/-!
# QUANT lane R8: FAR for independent legs (spiders) — the far-relay row beyond blobs

builds on p205010 (kernel theorem, internal audit signed; external expert review pending)

Support file (`--supports stmt-CriticalPhenomena-4575`), QUANT lane seat prim-quant-census-1 (gen 6), rung R8 of
`run/shared/lean/prim/quant/LADDER.md`, for the R8 target of record `Quant.FarRelayRow` (lead g4, p214662) and the
lead's next target "FAR on trees" (`prim-quant-lead-g5/LEAD-NOTES-G5.md` N13).  Memo: `run/shared/lean/prim/quant/CENSUS-GAIN.md` §14.
Theorems only; no definitions, no sorries, standard axioms.

**Setting (a spider in gate coordinates).**  `ι` is a finite set of gates (= edges of a tree in which only the root
branches; the relay sits at the lower endpoint of its gate), `leg : ι → J` says on which leg a gate lies and
`depth : ι → ℕ` how far down.  Under `prodBernoulli p` the gate `y` is open with probability `p y`, independently.
The relay below gate `x` is connected to the root iff every gate of the same leg at depth `≤ depth x` is open, i.e. iff
`↑(P x) ⊆ ω` with `P x = {y | leg y = leg x ∧ depth y ≤ depth x}`; its marginal is `T x = ∏_{y ∈ P x} p y`, the
observer's relay count is `N(ω) = #{x | ↑(P x) ⊆ ω}` and `E N = Σ_x T x`.  Equivalently `N = Σ_j M_j` with INDEPENDENT
legs of ARBITRARY law on `{0, …, m_j}` — beyond the independent-blob caricature (`Quant.halfMean_smallBall`, `M_j ∈ {0, a_j}`)
and exactly where the edge-level transport of N13 (2) fails.  Equal depths on a leg = glued gates; a non-relay vertex on a
leg is a gate merged into the next one (series reduction).

* `Quant.far_indepLegs` — **FAR for spiders, every layer:** `2j < Σ_x T x` and `1 − T x ≤ t` for all `x` imply
  `P(N ≤ j) ≤ t`; i.e. `E N > 2j ⟹ P(N ≤ j) ≤ max_x P(root ↮ x)` — the instance of `Quant.FarRelayRow` on every spider
  (in gate coordinates).  `Quant.far_indepLegs_root`: the `o ∈ A` cell (`N + 1` relays, layer `j + 1`).
* PROOF, three regimes.  (A) a leg with `≥ j+1` gates: on `{N ≤ j}` its full prefix is not open (`1 − T z ≤ t`).
  (C) `t ≤ 1/2` (`Quant.indepLegs_smallBall_of_card`, NO mean hypothesis): TOP-BLOB DOMINATION `N ≥ Σ_j m_j·1[leg j open]`;
  the readings "leg fully open" are product Bernoulli on `J` (block principle `prodBernoulli_real_preimage_readBlocks`) with
  gates `≥ 1 − t ≥ 1/2`, so p2's transport `Quant.halfMean_smallBall_of_card` applies.  (B) `t ≥ 1/2`, all legs `≤ j` gates
  (`Quant.indepLegs_cantelli`): `E M_j² ≤ m_j E M_j`, `E M_j ≥ m_j(1 − t)` ⟹ `Var N ≤ j t E N`; Markov on `(m − N + (m − j))²`.
* Census (CENSUS-GAIN §14, kit j096181): 110.9 M exact independent-leg instances, 0 violations, equality only with a unit
  gate; every intermediate inequality of (A)/(B)/(C) re-checked exactly on 1.8 M instances.  Branching trees: see §14.

Nearest prior art searched (corpus hybrid + galaxy, 2026-08-20; lead g5 N12 and postcont g16 searches for the blob case):
Hoeffding 1956 (Bernoulli legs), Feige 2006 / Paley–Zygmund type bounds at `E X + 1`; no statement with arbitrary bounded
legs at half the mean and the constant `max_x P(x unreached)` found. [cite: KozmaNitzan2024, Lemma 2 (p. 6), Conjecture 3 (p. 15)]
-/

noncomputable section
/-- door C from D + door B. -/
theorem argmaxCoherenceDoor_of (hD : PointDepletion) (hB : ArgmaxSubcriticalDoor) :
    ArgmaxCoherenceDoor := by
  obtain ⟨A, hA, hdep⟩ := hD
  refine ⟨A, hA, ?_⟩
  intro ν T t₀ a ε hν ht₀ ht₀T ha hε hε' u p hsol hreg hhyp
  refine hB ν T t₀ a ε hν ht₀ ht₀T ha hε hε' u p hsol hreg fun t ht x hx hεx => ?_
  have hTt : 0 < T - t := sub_pos.2 ht.2
  have hx0 : curl (u t) x ≠ 0 := by
    intro h0
    rw [h0, norm_zero, mul_zero] at hεx
    exact (lt_irrefl _) (hεx.trans hε)
  obtain ⟨-, hle⟩ := hdep ν T u p hsol hreg t ⟨ht₀.trans ht.1, ht.2⟩ x hx0
  have hnet : netStretch ν u t x ≤ ‖curl (u t) x‖ ^ 2 * (A * depletionIntegral u t x -
      ν * frobeniusNormSq (fderiv ℝ (vorticityDirection (curl (u t))) x)) := by
    unfold netStretch
    nlinarith [hle]
  exact (mul_le_mul_of_nonneg_left hnet hTt.le).trans (hhyp t ht x hx hεx)

/-- door C BY PLATES: D + engine + Φ. -/
theorem argmaxCoherenceDoor_of_plates (hD : PointDepletion) (hE : ArgmaxEngine) (hΦ : PhaseLemma) :
    ArgmaxCoherenceDoor :=
  argmaxCoherenceDoor_of hD (argmaxSubcriticalDoor_of hE hΦ)

end Summit.NavierStokesRegularity.NavierStokesRegularity.Theorems.ArgmaxDoors

end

[Assignment] Return all of the data above exactly, leaving out no line.

[Response area]
/-!
# QUANT lane R8: FAR for independent legs (spiders) — the far-relay row beyond blobs

builds on p205010 (kernel theorem, internal audit signed; external expert review pending)

Support file (`--supports stmt-CriticalPhenomena-4575`), QUANT lane seat prim-quant-census-1 (gen 6), rung R8 of
`run/shared/lean/prim/quant/LADDER.md`, for the R8 target of record `Quant.FarRelayRow` (lead g4, p214662) and the
lead's next target "FAR on trees" (`prim-quant-lead-g5/LEAD-NOTES-G5.md` N13).  Memo: `run/shared/lean/prim/quant/CENSUS-GAIN.md` §14.
Theorems only; no definitions, no sorries, standard axioms.

**Setting (a spider in gate coordinates).**  `ι` is a finite set of gates (= edges of a tree in which only the root
branches; the relay sits at the lower endpoint of its gate), `leg : ι → J` says on which leg a gate lies and
`depth : ι → ℕ` how far down.  Under `prodBernoulli p` the gate `y` is open with probability `p y`, independently.
The relay below gate `x` is connected to the root iff every gate of the same leg at depth `≤ depth x` is open, i.e. iff
`↑(P x) ⊆ ω` with `P x = {y | leg y = leg x ∧ depth y ≤ depth x}`; its marginal is `T x = ∏_{y ∈ P x} p y`, the
observer's relay count is `N(ω) = #{x | ↑(P x) ⊆ ω}` and `E N = Σ_x T x`.  Equivalently `N = Σ_j M_j` with INDEPENDENT
legs of ARBITRARY law on `{0, …, m_j}` — beyond the independent-blob caricature (`Quant.halfMean_smallBall`, `M_j ∈ {0, a_j}`)
and exactly where the edge-level transport of N13 (2) fails.  Equal depths on a leg = glued gates; a non-relay vertex on a
leg is a gate merged into the next one (series reduction).

* `Quant.far_indepLegs` — **FAR for spiders, every layer:** `2j < Σ_x T x` and `1 − T x ≤ t` for all `x` imply
  `P(N ≤ j) ≤ t`; i.e. `E N > 2j ⟹ P(N ≤ j) ≤ max_x P(root ↮ x)` — the instance of `Quant.FarRelayRow` on every spider
  (in gate coordinates).  `Quant.far_indepLegs_root`: the `o ∈ A` cell (`N + 1` relays, layer `j + 1`).
* PROOF, three regimes.  (A) a leg with `≥ j+1` gates: on `{N ≤ j}` its full prefix is not open (`1 − T z ≤ t`).
  (C) `t ≤ 1/2` (`Quant.indepLegs_smallBall_of_card`, NO mean hypothesis): TOP-BLOB DOMINATION `N ≥ Σ_j m_j·1[leg j open]`;
  the readings "leg fully open" are product Bernoulli on `J` (block principle `prodBernoulli_real_preimage_readBlocks`) with
  gates `≥ 1 − t ≥ 1/2`, so p2's transport `Quant.halfMean_smallBall_of_card` applies.  (B) `t ≥ 1/2`, all legs `≤ j` gates
  (`Quant.indepLegs_cantelli`): `E M_j² ≤ m_j E M_j`, `E M_j ≥ m_j(1 − t)` ⟹ `Var N ≤ j t E N`; Markov on `(m − N + (m − j))²`.
* Census (CENSUS-GAIN §14, kit j096181): 110.9 M exact independent-leg instances, 0 violations, equality only with a unit
  gate; every intermediate inequality of (A)/(B)/(C) re-checked exactly on 1.8 M instances.  Branching trees: see §14.

Nearest prior art searched (corpus hybrid + galaxy, 2026-08-20; lead g5 N12 and postcont g16 searches for the blob case):
Hoeffding 1956 (Bernoulli legs), Feige 2006 / Paley–Zygmund type bounds at `E X + 1`; no statement with arbitrary bounded
legs at half the mean and the constant `max_x P(x unreached)` found. [cite: KozmaNitzan2024, Lemma 2 (p. 6), Conjecture 3 (p. 15)]
-/

noncomputable section
/-- door C from D + door B. -/
theorem argmaxCoherenceDoor_of (hD : PointDepletion) (hB : ArgmaxSubcriticalDoor) :
    ArgmaxCoherenceDoor := by
  obtain ⟨A, hA, hdep⟩ := hD
  refine ⟨A, hA, ?_⟩
  intro ν T t₀ a ε hν ht₀ ht₀T ha hε hε' u p hsol hreg hhyp
  refine hB ν T t₀ a ε hν ht₀ ht₀T ha hε hε' u p hsol hreg fun t ht x hx hεx => ?_
  have hTt : 0 < T - t := sub_pos.2 ht.2
  have hx0 : curl (u t) x ≠ 0 := by
    intro h0
    rw [h0, norm_zero, mul_zero] at hεx
    exact (lt_irrefl _) (hεx.trans hε)
  obtain ⟨-, hle⟩ := hdep ν T u p hsol hreg t ⟨ht₀.trans ht.1, ht.2⟩ x hx0
  have hnet : netStretch ν u t x ≤ ‖curl (u t) x‖ ^ 2 * (A * depletionIntegral u t x -
      ν * frobeniusNormSq (fderiv ℝ (vorticityDirection (curl (u t))) x)) := by
    unfold netStretch
    nlinarith [hle]
  exact (mul_le_mul_of_nonneg_left hnet hTt.le).trans (hhyp t ht x hx hεx)

/-- door C BY PLATES: D + engine + Φ. -/
theorem argmaxCoherenceDoor_of_plates (hD : PointDepletion) (hE : ArgmaxEngine) (hΦ : PhaseLemma) :
    ArgmaxCoherenceDoor :=
  argmaxCoherenceDoor_of hD (argmaxSubcriticalDoor_of hE hΦ)

end Summit.NavierStokesRegularity.NavierStokesRegularity.Theorems.ArgmaxDoors

end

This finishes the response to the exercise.